───── Input data ─────

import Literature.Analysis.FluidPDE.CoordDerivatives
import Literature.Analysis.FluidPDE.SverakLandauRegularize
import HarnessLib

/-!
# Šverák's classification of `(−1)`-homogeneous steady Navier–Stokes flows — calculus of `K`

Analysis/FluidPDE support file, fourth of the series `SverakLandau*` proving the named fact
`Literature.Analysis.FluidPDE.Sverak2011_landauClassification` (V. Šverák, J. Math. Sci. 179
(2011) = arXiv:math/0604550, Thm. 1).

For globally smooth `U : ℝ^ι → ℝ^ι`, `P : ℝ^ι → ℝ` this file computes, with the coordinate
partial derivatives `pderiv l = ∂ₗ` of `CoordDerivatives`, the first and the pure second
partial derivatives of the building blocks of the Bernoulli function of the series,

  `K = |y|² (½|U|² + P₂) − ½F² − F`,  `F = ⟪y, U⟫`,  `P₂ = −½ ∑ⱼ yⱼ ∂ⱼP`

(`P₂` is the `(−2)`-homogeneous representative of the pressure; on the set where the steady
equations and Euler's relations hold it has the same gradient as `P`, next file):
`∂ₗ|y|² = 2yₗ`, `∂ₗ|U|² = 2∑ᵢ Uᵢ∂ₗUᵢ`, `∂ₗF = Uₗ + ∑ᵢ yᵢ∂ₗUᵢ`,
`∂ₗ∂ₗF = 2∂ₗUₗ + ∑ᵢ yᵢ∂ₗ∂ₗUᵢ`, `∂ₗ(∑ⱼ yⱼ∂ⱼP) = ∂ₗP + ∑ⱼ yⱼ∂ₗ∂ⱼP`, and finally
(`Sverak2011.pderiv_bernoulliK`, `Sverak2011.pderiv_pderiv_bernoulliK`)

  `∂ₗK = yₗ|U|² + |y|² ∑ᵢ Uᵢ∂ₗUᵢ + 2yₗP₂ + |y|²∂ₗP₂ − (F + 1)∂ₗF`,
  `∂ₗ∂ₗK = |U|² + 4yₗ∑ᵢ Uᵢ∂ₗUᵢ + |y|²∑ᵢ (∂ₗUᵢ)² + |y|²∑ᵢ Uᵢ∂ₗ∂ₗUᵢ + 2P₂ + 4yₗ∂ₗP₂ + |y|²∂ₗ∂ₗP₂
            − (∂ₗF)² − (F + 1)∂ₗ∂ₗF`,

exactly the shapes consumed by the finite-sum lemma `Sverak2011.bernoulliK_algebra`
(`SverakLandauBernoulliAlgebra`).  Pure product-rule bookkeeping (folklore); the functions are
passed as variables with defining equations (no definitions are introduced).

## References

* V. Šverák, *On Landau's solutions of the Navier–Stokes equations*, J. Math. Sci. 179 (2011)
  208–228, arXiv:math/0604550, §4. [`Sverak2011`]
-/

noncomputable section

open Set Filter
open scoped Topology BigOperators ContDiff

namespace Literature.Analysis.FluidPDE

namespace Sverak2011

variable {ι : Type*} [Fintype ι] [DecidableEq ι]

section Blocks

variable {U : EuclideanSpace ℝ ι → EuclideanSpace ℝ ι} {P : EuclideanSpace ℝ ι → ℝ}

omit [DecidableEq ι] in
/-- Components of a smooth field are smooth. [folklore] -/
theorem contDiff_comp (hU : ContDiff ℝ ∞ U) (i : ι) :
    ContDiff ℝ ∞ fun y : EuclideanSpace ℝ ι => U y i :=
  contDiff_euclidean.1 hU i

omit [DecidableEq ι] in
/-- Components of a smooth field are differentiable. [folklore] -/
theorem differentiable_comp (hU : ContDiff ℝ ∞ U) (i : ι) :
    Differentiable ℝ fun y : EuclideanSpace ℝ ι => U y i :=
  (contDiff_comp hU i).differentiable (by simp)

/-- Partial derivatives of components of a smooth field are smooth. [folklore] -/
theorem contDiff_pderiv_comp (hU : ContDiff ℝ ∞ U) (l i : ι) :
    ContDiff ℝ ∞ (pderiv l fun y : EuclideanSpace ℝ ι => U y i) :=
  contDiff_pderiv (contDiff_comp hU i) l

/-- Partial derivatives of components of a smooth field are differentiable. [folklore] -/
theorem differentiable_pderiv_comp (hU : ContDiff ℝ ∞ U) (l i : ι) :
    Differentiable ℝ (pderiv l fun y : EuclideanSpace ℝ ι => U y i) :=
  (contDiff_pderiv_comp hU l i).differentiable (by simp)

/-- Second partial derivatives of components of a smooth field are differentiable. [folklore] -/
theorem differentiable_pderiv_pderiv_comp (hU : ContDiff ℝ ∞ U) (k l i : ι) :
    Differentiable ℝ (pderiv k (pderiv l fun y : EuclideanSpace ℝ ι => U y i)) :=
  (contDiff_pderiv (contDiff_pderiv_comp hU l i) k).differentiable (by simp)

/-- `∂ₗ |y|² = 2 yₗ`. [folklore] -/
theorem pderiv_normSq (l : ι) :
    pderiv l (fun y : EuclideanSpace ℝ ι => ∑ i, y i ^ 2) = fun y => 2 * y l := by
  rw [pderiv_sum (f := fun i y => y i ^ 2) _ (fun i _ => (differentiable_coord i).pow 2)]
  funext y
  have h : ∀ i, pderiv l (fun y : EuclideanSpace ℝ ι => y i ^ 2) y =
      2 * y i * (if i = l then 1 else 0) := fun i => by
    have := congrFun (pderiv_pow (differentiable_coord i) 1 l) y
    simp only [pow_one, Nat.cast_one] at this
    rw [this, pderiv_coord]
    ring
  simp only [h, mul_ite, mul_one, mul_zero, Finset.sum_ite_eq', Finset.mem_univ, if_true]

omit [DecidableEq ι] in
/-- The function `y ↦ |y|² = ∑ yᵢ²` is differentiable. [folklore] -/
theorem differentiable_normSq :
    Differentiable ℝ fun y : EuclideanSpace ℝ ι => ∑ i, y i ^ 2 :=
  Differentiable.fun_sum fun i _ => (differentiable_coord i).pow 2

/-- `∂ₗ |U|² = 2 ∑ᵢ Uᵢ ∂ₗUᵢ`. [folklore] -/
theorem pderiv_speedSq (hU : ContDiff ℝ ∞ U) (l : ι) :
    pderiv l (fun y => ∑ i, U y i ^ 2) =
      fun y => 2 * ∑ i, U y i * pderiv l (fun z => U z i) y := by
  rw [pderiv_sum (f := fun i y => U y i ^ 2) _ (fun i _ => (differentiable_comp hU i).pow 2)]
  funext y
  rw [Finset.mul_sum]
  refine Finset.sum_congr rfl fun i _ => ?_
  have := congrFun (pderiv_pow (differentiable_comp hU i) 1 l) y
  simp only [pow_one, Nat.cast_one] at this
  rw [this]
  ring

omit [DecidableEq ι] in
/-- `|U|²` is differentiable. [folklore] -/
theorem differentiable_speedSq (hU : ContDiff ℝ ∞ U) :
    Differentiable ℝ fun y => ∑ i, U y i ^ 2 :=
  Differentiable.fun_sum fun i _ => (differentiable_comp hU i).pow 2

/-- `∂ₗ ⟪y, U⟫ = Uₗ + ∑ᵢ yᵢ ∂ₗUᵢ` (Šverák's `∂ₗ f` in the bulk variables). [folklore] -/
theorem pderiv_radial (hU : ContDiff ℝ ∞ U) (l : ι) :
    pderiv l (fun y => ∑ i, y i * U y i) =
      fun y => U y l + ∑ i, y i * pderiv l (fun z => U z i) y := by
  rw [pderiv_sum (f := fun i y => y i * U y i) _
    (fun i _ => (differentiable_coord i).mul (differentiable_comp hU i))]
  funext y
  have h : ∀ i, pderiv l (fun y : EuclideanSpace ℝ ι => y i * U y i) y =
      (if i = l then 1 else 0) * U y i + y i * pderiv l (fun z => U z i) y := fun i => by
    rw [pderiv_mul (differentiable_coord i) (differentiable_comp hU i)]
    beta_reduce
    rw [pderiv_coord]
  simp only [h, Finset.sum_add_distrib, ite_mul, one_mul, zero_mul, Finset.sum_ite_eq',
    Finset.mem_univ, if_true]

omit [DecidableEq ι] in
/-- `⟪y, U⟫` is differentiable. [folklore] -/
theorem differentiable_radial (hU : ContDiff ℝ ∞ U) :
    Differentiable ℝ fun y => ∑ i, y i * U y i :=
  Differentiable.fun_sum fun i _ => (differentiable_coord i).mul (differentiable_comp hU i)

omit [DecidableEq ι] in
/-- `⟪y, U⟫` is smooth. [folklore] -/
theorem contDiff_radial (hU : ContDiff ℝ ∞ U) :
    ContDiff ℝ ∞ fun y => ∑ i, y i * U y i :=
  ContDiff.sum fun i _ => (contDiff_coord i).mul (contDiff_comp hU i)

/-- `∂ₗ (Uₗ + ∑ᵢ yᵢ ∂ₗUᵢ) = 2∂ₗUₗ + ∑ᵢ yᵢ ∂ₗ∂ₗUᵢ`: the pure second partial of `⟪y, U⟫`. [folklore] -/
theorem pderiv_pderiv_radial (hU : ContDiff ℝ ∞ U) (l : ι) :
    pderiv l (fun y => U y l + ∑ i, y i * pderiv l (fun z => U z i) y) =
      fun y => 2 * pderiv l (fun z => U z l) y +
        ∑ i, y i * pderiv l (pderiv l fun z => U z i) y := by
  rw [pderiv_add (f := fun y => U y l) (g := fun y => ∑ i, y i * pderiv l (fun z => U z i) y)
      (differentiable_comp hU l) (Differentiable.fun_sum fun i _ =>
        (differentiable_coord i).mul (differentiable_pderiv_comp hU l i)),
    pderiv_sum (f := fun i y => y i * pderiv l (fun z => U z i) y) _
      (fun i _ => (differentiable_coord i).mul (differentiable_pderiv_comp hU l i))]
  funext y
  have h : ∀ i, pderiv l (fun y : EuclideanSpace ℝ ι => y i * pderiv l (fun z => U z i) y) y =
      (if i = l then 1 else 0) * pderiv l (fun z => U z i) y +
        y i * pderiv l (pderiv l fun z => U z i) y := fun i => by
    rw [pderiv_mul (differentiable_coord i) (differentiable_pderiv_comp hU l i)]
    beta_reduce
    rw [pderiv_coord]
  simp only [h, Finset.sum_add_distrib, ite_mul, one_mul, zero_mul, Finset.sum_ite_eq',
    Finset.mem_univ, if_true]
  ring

─────

Aim of the exercise
Up to and including the line with "# Šverák's classification", print every line of the records from the start.

Answer to the exercise
import Literature.Analysis.FluidPDE.CoordDerivatives
import Literature.Analysis.FluidPDE.SverakLandauRegularize
import HarnessLib

/-!
# Šverák's classification of `(−1)`-homogeneous steady Navier–Stokes flows — calculus of `K`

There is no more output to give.